◆ Instructions for the task
Scan the records beneath this line for the line holding "have hρpos : ∀" and the line holding "have hh0 : ∀ y, 0 ≤ h y := fun y =>", then transcribe exactly those two and all lines between.

Exercise material section start

/-! ## 2. The differential inequality -/

/-- **`Ḟ_φ ≤ C M F_φ` on a window with a uniform vorticity majorant** (module docstring). [ours] -/
theorem weight_hasDerivWithinAt_le {q : ℝ} (hq : 1 < q) {K₃ CP : ℝ} (hK₃0 : 0 ≤ K₃)
    (hK₃ : ∀ v : UnitAddTorus (Fin 3) → EuclideanSpace ℝ (Fin 3), Torus.IsSmooth v →
      Torus.IsDivFree v → ∀ M : ℝ, 0 ≤ M → (∀ x, torusVorticitySqAt v x ≤ M ^ 2) →
        ∫ x, (∑ k, ‖Torus.partialDeriv k v x‖ ^ 2) ^ q ≤ K₃ * M ^ q * ∫ x, ‖strainFlat v x‖ ^ q)
    (hCP0 : 0 ≤ CP) {a b ν : ℝ} (hab : a < b) (hν : 0 ≤ ν)
    {u : ℝ → UnitAddTorus (Fin 3) → EuclideanSpace ℝ (Fin 3)} {p : ℝ → UnitAddTorus (Fin 3) → ℝ}
    (hsol : Torus.IsClassicalNSSolutionOn (Icc a b) ν 0 u p)
    (hCP : ∀ t ∈ Icc a b, ∀ i j : Fin 3,
      ∫ x, |Torus.partialDeriv i (Torus.partialDeriv j (p t)) x| ^ q ≤
        CP * ∫ x, (∑ k, ‖Torus.partialDeriv k (u t) x‖ ^ 2) ^ q)
    {M : ℝ} (hM : 0 ≤ M) (hω : ∀ τ ∈ Icc a b, ∀ x, torusVorticitySqAt (u τ) x ≤ M ^ 2)
    {g : EuclideanSpace ℝ (Fin 3 × Fin 3) → ℝ} (hconv : ConvexOn ℝ univ g) (hlip : LipschitzWith 1 g)
    (hg0 : ∀ v : UnitAddTorus (Fin 3) → EuclideanSpace ℝ (Fin 3), Torus.IsSmooth v →
      Torus.IsDivFree v → ∀ x, 0 ≤ g (strainFlat v x))
    (hg6 : ∀ v : UnitAddTorus (Fin 3) → EuclideanSpace ℝ (Fin 3), Torus.IsSmooth v →
      Torus.IsDivFree v → ∀ x, ‖strainFlat v x‖ ≤ 6 * g (strainFlat v x))
    (φ : ContDiffBump (0 : EuclideanSpace ℝ (Fin 3 × Fin 3))) {τ : ℝ} (hτ : τ ∈ Icc a b) :
    ∃ D : ℝ, HasDerivWithinAt (fun s => ∫ y, weight φ g q (strainFlat (u s) y)) D (Icc a b) τ ∧
      D ≤ q * ((((6 : ℝ) ^ q * K₃) ^ (1 / q)) + ((9 : ℝ) ^ q * CP * ((6 : ℝ) ^ q * K₃)) ^ (1 / q)) *
        M * ∫ y, weight φ g q (strainFlat (u τ) y) := by
  have hq0 : 0 < q := by linarith
  have hq1 : (1 : ℝ) ≤ q := hq.le
  have hU : UniqueDiffOn ℝ (Icc a b) := uniqueDiffOn_Icc hab
  have hu : Torus.IsSmoothSpaceTimeOn (Icc a b) u := hsol.smooth_velocity
  have hut : Torus.IsSmooth (u τ) := hu.isSmooth_slice hτ
  have hu1 : Torus.IsContDiff 1 (u τ) := hut.isContDiff (by simp)
  have hdiv : Torus.IsDivFree (u τ) := hsol.divFree τ hτ
  have hpt : Torus.IsSmooth (p τ) := hsol.smooth_pressure.isSmooth_slice hτ
  -- the packaged strain, the open set and the weight
  set Θ : ℝ → UnitAddTorus (Fin 3) → EuclideanSpace ℝ (Fin 3 × Fin 3) :=
    fun s y => strainFlat (u s) y with hΘdef
  have hΘ : Torus.IsSmoothSpaceTimeOn (Icc a b) Θ := isSmoothSpaceTimeOn_strainFlat hu hU
  have hΘt : Torus.IsSmooth (Θ τ) := isSmooth_strainFlat hut
  have hΘt1 : Torus.IsContDiff 1 (Θ τ) := hΘt.isContDiff (by simp)
  have hgc : Continuous g := hlip.continuous
  have hUo : IsOpen (posSet φ g) := isOpen_posSet φ hgc
  have hmaps : ∀ s ∈ Icc a b, ∀ y, Θ s y ∈ posSet φ g := fun s hs y =>
    (mem_posSet_of_nonneg φ hlip (hg0 _ (hu.isSmooth_slice hs) (hsol.divFree s hs) y)).1
  have hmapsτ : ∀ y, Θ τ y ∈ posSet φ g := hmaps τ hτ
  set W : EuclideanSpace ℝ (Fin 3 × Fin 3) → ℝ := weight φ g q with hWdef
  have hW1 : ContDiffOn ℝ 1 W (posSet φ g) := contDiffOn_weight φ hgc q (by norm_cast)
  have hW2 : ContDiffOn ℝ 2 W (posSet φ g) := contDiffOn_weight φ hgc q (by norm_cast)
  have hWd : ∀ y, DifferentiableAt ℝ W (Θ τ y) := fun y =>
    ((hW1.differentiableOn (by simp)).differentiableAt (hUo.mem_nhds (hmapsτ y)))
  -- Step 1: differentiate under the integral sign
  have hD := C1Weight.hasDerivWithinAt_integral_comp_fderiv hab hΘ hUo hW1 hmaps hτ
  refine ⟨_, hD, ?_⟩
  -- names for the densities
  set ρ : UnitAddTorus (Fin 3) → ℝ := fun y => lamReg φ g (Θ τ y) with hρdef
  set gd : UnitAddTorus (Fin 3) → ℝ := fun y => ∑ k, ‖Torus.partialDeriv k (u τ) y‖ ^ 2 with hgddef
  set h : UnitAddTorus (Fin 3) → ℝ := fun y =>
    ∑ i, ∑ j, |Torus.partialDeriv i (Torus.partialDeriv j (p τ)) y| with hhdef
  have hρpos : ∀ y, 0 < ρ y := fun y => hmapsτ y
  have hρc : Continuous ρ := (contDiff_lamReg φ hgc).continuous.comp hΘt.continuous
  have hgdc : Continuous gd := continuous_gradSq hut
  have hhc : Continuous h := continuous_hessAbs hpt
  have hgd0 : ∀ y, 0 ≤ gd y := fun y => Finset.sum_nonneg fun k _ => sq_nonneg _
  have hh0 : ∀ y, 0 ≤ h y := fun y =>
    Finset.sum_nonneg fun i _ => Finset.sum_nonneg fun j _ => abs_nonneg _
  have hWρ : ∀ y, W (Θ τ y) = ρ y ^ q := fun y => rfl
  obtain ⟨F, hF⟩ : ∃ F : ℝ, F = ∫ y, W (Θ τ y) := ⟨_, rfl⟩
  have hF0 : 0 ≤ F := by rw [hF]; exact integral_nonneg fun y => weight_nonneg φ q (hmapsτ y)
  have hFρ : ∫ y, ρ y ^ q = F := by rw [hF]; rfl
  -- the four pieces of `DW(S)[∂ₜS]`
  set A : UnitAddTorus (Fin 3) → ℝ := fun y =>
    fderiv ℝ W (Θ τ y) (Torus.laplacian (Θ τ) y) with hAdef
  set Pp : UnitAddTorus (Fin 3) → ℝ := fun y => fderiv ℝ W (Θ τ y) (pressVec (p τ) y) with hPdef
  set Nn : UnitAddTorus (Fin 3) → ℝ := fun y => fderiv ℝ W (Θ τ y) (nonlinVec (u τ) y) with hNdef
  set B : UnitAddTorus (Fin 3) → ℝ := fun y =>
    fderiv ℝ W (Θ τ y) (∑ k, u τ y k • Torus.partialDeriv k (Θ τ) y) with hBdef
  have hsplit : ∀ y, fderiv ℝ W (Θ τ y) (Torus.timeDerivWithin (Icc a b) Θ τ y) =
      ν * A y - Pp y - Nn y - B y := by
    intro y
    rw [show Torus.timeDerivWithin (Icc a b) Θ τ y =
        Torus.timeDerivWithin (Icc a b) (fun s z => strainFlat (u s) z) τ y from rfl,
      timeDerivWithin_strainFlat_eq hsol hab hτ y]
    simp only [hAdef, hPdef, hNdef, hBdef, map_sub, map_smul, smul_eq_mul,
      show (0 : ℝ → UnitAddTorus (Fin 3) → EuclideanSpace ℝ (Fin 3)) τ = 0 from rfl,
      strainFlat_zero, add_zero]
    rfl
  -- continuity of the pieces
  have hcA : Continuous A :=
    ConvexWeight.continuous_fderiv_apply hUo hW2 hΘt hmapsτ hΘt.laplacian.continuous
  have hcP : Continuous Pp :=
    ConvexWeight.continuous_fderiv_apply hUo hW2 hΘt hmapsτ (isSmooth_pressVec hpt).continuous
  have hcN : Continuous Nn :=
    ConvexWeight.continuous_fderiv_apply hUo hW2 hΘt hmapsτ (isSmooth_nonlinVec hut).continuous
  have hcB : Continuous B := by
    refine ConvexWeight.continuous_fderiv_apply hUo hW2 hΘt hmapsτ ?_
    exact continuous_finsetSum _ fun k _ =>
      ((hut.apply k).continuous).smul (hΘt.partialDeriv k).continuous
  -- Step 2: the viscous piece is `≤ 0`
  have hA : ∫ y, A y ≤ 0 :=
    ConvexWeight.integral_fderiv_laplacian_nonpos hUo hW2 hΘt hmapsτ
      fun y w => hessian_weight_nonneg φ hconv hlip hq1 (hmapsτ y) w
  -- Step 3: the transport piece integrates to zero
  have hB : ∫ y, B y = 0 := by
    set gW : UnitAddTorus (Fin 3) → ℝ := fun y => W (Θ τ y) with hgW
    have hgW1 : Torus.IsContDiff 1 gW := by
      unfold Torus.IsContDiff
      exact hW1.comp_contDiff hΘt1 fun x => hmapsτ _
    have hgk : ∀ k y, Torus.partialDeriv k gW y = fderiv ℝ W (Θ τ y) (Torus.partialDeriv k (Θ τ) y) :=
      fun k y => partialDeriv_comp_eq_fderiv hΘt1 y (hWd y) k
    have hpt' : ∀ y, B y = Torus.divergence (fun z => gW z • u τ z) y := by
      intro y
      rw [Torus.divergence_smul hgW1 hu1 y, hdiv y, mul_zero, zero_add, hBdef]
      simp only [map_sum, map_smul, smul_eq_mul, hgk]
    simp_rw [hpt']
    have hgu : Torus.IsContDiff 1 (fun z => gW z • u τ z) := by
      unfold Torus.IsContDiff at hgW1 hu1 ⊢
      exact hgW1.smul hu1
    exact Torus.integral_divergence_eq_zero_of_isContDiff hgu
  -- Step 4: the productions
  have hGle : ∫ y, gd y ^ q ≤ (6 : ℝ) ^ q * K₃ * M ^ q * F := by
    have h1 : ∫ y, gd y ^ q ≤ K₃ * M ^ q * ∫ y, ‖strainFlat (u τ) y‖ ^ q :=
      hK₃ (u τ) hut hdiv M hM (hω τ hτ)
    have h2 : ∫ y, ‖strainFlat (u τ) y‖ ^ q ≤ (6 : ℝ) ^ q * F := by
      rw [← hFρ, ← integral_const_mul]
      refine integral_mono_of_nonneg (ae_of_all _ fun y => Real.rpow_nonneg (norm_nonneg _) _)
        ((hρc.rpow_const fun y => Or.inr hq0.le).const_mul _ |>.integrable_unitAddTorus)
        (ae_of_all _ fun y => ?_)
      show ‖strainFlat (u τ) y‖ ^ q ≤ (6 : ℝ) ^ q * ρ y ^ q
      rw [← Real.mul_rpow (by norm_num) (hρpos y).le]
      exact Real.rpow_le_rpow (norm_nonneg _)
        (le_mul_lamReg_of_le_mul φ hlip (by norm_num) (hg6 _ hut hdiv y)) hq0.le
    calc ∫ y, gd y ^ q ≤ K₃ * M ^ q * ∫ y, ‖strainFlat (u τ) y‖ ^ q := h1
      _ ≤ K₃ * M ^ q * ((6 : ℝ) ^ q * F) :=
          mul_le_mul_of_nonneg_left h2 (mul_nonneg hK₃0 (Real.rpow_nonneg hM _))
      _ = (6 : ℝ) ^ q * K₃ * M ^ q * F := by ring
  have h6K : 0 ≤ (6 : ℝ) ^ q * K₃ := mul_nonneg (Real.rpow_nonneg (by norm_num) _) hK₃0
  have hG0 : 0 ≤ ∫ y, gd y ^ q := integral_nonneg fun y => Real.rpow_nonneg (hgd0 y) _
  have hH0 : 0 ≤ ∫ y, h y ^ q := integral_nonneg fun y => Real.rpow_nonneg (hh0 y) _
  -- |∫ DW[X]| ≤ q ∫ ρ^{q-1} b whenever ‖X‖ ≤ b pointwise
  have hprod : ∀ {X : UnitAddTorus (Fin 3) → EuclideanSpace ℝ (Fin 3 × Fin 3)}
      {bX : UnitAddTorus (Fin 3) → ℝ}, Continuous (fun y => fderiv ℝ W (Θ τ y) (X y)) →
      Continuous bX → (∀ y, ‖X y‖ ≤ bX y) →
      |∫ y, fderiv ℝ W (Θ τ y) (X y)| ≤ q * ∫ y, ρ y ^ (q - 1) * bX y := by
    intro X bX hcX hcb hXb
    have hpt : ∀ y, |fderiv ℝ W (Θ τ y) (X y)| ≤ q * (ρ y ^ (q - 1) * bX y) := fun y =>
      calc |fderiv ℝ W (Θ τ y) (X y)| ≤ q * lamReg φ g (Θ τ y) ^ (q - 1) * ‖X y‖ :=
            abs_fderiv_weight_apply_le φ hlip hq0.le (hmapsτ y) (X y)
        _ ≤ q * lamReg φ g (Θ τ y) ^ (q - 1) * bX y :=
            mul_le_mul_of_nonneg_left (hXb y)
              (mul_nonneg hq0.le (Real.rpow_nonneg (hρpos y).le _))
        _ = q * (ρ y ^ (q - 1) * bX y) := by ring
    have hc : Continuous fun y => q * (ρ y ^ (q - 1) * bX y) :=
      continuous_const.mul ((hρc.rpow_const fun y => Or.inl (hρpos y).ne').mul hcb)
    calc |∫ y, fderiv ℝ W (Θ τ y) (X y)| ≤ ∫ y, |fderiv ℝ W (Θ τ y) (X y)| :=
          abs_integral_le_integral_abs
      _ ≤ ∫ y, q * (ρ y ^ (q - 1) * bX y) :=
          integral_mono_of_nonneg (ae_of_all _ fun y => abs_nonneg _) hc.integrable_unitAddTorus
            (ae_of_all _ hpt)
      _ = q * ∫ y, ρ y ^ (q - 1) * bX y := integral_const_mul _ _
  have hNle : |∫ y, Nn y| ≤ q * (((6 : ℝ) ^ q * K₃) ^ (1 / q) * M * F) := by
    have h1 := hprod hcN hgdc (fun y => norm_nonlinVec_le (u τ) y)
    have h2 := integral_rpow_mul_le_holder hρc hgdc (fun y => (hρpos y).le) hgd0 hq
    rw [hFρ] at h2
    have h3 := holder_sup_chain hF0 hG0 h6K hM hq0 h2 hGle
    exact h1.trans (mul_le_mul_of_nonneg_left h3 hq0.le)
  have hHle : ∫ y, h y ^ q ≤ (9 : ℝ) ^ q * CP * ((6 : ℝ) ^ q * K₃) * M ^ q * F := by
    have hH := integral_sum_abs_rpow_le (d := Fin 3)
      (H := fun i j x => Torus.partialDeriv i (Torus.partialDeriv j (p τ)) x)
      (fun i j => ((hpt.partialDeriv j).partialDeriv i).continuous) hq1
    simp only [Fintype.card_fin, Nat.cast_ofNat] at hH
    have hsum : ∑ i : Fin 3, ∑ j : Fin 3,
        ∫ x, |Torus.partialDeriv i (Torus.partialDeriv j (p τ)) x| ^ q ≤
        ∑ _i : Fin 3, ∑ _j : Fin 3, CP * ∫ y, gd y ^ q :=
      Finset.sum_le_sum fun i _ => Finset.sum_le_sum fun j _ => hCP τ hτ i j
    have hsum' : ∑ _i : Fin 3, ∑ _j : Fin 3, CP * ∫ y, gd y ^ q = 9 * (CP * ∫ y, gd y ^ q) := by
      simp only [Finset.sum_const, Finset.card_univ, Fintype.card_fin]
      ring
    have h9' : ((3 : ℝ) ^ 2) ^ (q - 1) * 9 = (9 : ℝ) ^ q := by
      rw [show (3 : ℝ) ^ 2 = 9 by norm_num, Real.rpow_sub (by norm_num : (0 : ℝ) < 9),
        Real.rpow_one]
      field_simp
    have h9q : 0 ≤ ((3 : ℝ) ^ 2) ^ (q - 1) := Real.rpow_nonneg (by norm_num) _
    calc ∫ y, h y ^ q ≤ ((3 : ℝ) ^ 2) ^ (q - 1) *
          ∑ i : Fin 3, ∑ j : Fin 3, ∫ x, |Torus.partialDeriv i (Torus.partialDeriv j (p τ)) x| ^ q := hH
      _ ≤ ((3 : ℝ) ^ 2) ^ (q - 1) * (9 * (CP * ∫ y, gd y ^ q)) := by
          rw [← hsum']; exact mul_le_mul_of_nonneg_left hsum h9q
      _ ≤ ((3 : ℝ) ^ 2) ^ (q - 1) * (9 * (CP * ((6 : ℝ) ^ q * K₃ * M ^ q * F))) := by gcongr
      _ = (((3 : ℝ) ^ 2) ^ (q - 1) * 9) * CP * ((6 : ℝ) ^ q * K₃) * M ^ q * F := by ring
      _ = (9 : ℝ) ^ q * CP * ((6 : ℝ) ^ q * K₃) * M ^ q * F := by rw [h9']
  have h9 : 0 ≤ (9 : ℝ) ^ q * CP * ((6 : ℝ) ^ q * K₃) := by positivity
  have hPle : |∫ y, Pp y| ≤ q * (((9 : ℝ) ^ q * CP * ((6 : ℝ) ^ q * K₃)) ^ (1 / q) * M * F) := by
    have h1 := hprod hcP hhc (fun y => norm_pressVec_le (p τ) y)
    have h2 := integral_rpow_mul_le_holder hρc hhc (fun y => (hρpos y).le) hh0 hq
    rw [hFρ] at h2
    have h3 := holder_sup_chain hF0 hH0 h9 hM hq0 h2 hHle
    exact h1.trans (mul_le_mul_of_nonneg_left h3 hq0.le)
  -- Step 5: assemble
  have hval : (∫ y, fderiv ℝ W (Θ τ y) (Torus.timeDerivWithin (Icc a b) Θ τ y)) =
      ν * (∫ y, A y) - (∫ y, Pp y) - (∫ y, Nn y) - ∫ y, B y := by
    simp_rw [hsplit]
    have hiA : Integrable (fun y => ν * A y) := (continuous_const.mul hcA).integrable_unitAddTorus
    have hiP := hcP.integrable_unitAddTorus
    have hiN := hcN.integrable_unitAddTorus
    have hiB := hcB.integrable_unitAddTorus
    have hi2 : Integrable (fun y => ν * A y - Pp y) := hiA.sub hiP
    have hi3 : Integrable (fun y => ν * A y - Pp y - Nn y) := hi2.sub hiN
    rw [integral_sub hi3 hiB, integral_sub hi2 hiN, integral_sub hiA hiP, integral_const_mul]
  rw [hval, hB, ← hF]
  have hνA : ν * ∫ y, A y ≤ 0 := mul_nonpos_of_nonneg_of_nonpos hν hA
  have hP' : -(∫ y, Pp y) ≤ |∫ y, Pp y| := neg_le_abs _
  have hN' : -(∫ y, Nn y) ≤ |∫ y, Nn y| := neg_le_abs _
  nlinarith [hNle, hPle, hP', hN', hνA, hF0, hM]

Exercise material section end

◆ Response
  have hρpos : ∀ y, 0 < ρ y := fun y => hmapsτ y
  have hρc : Continuous ρ := (contDiff_lamReg φ hgc).continuous.comp hΘt.continuous
  have hgdc : Continuous gd := continuous_gradSq hut
  have hhc : Continuous h := continuous_hessAbs hpt
  have hgd0 : ∀ y, 0 ≤ gd y := fun y => Finset.sum_nonneg fun k _ => sq_nonneg _
  have hh0 : ∀ y, 0 ≤ h y := fun y =>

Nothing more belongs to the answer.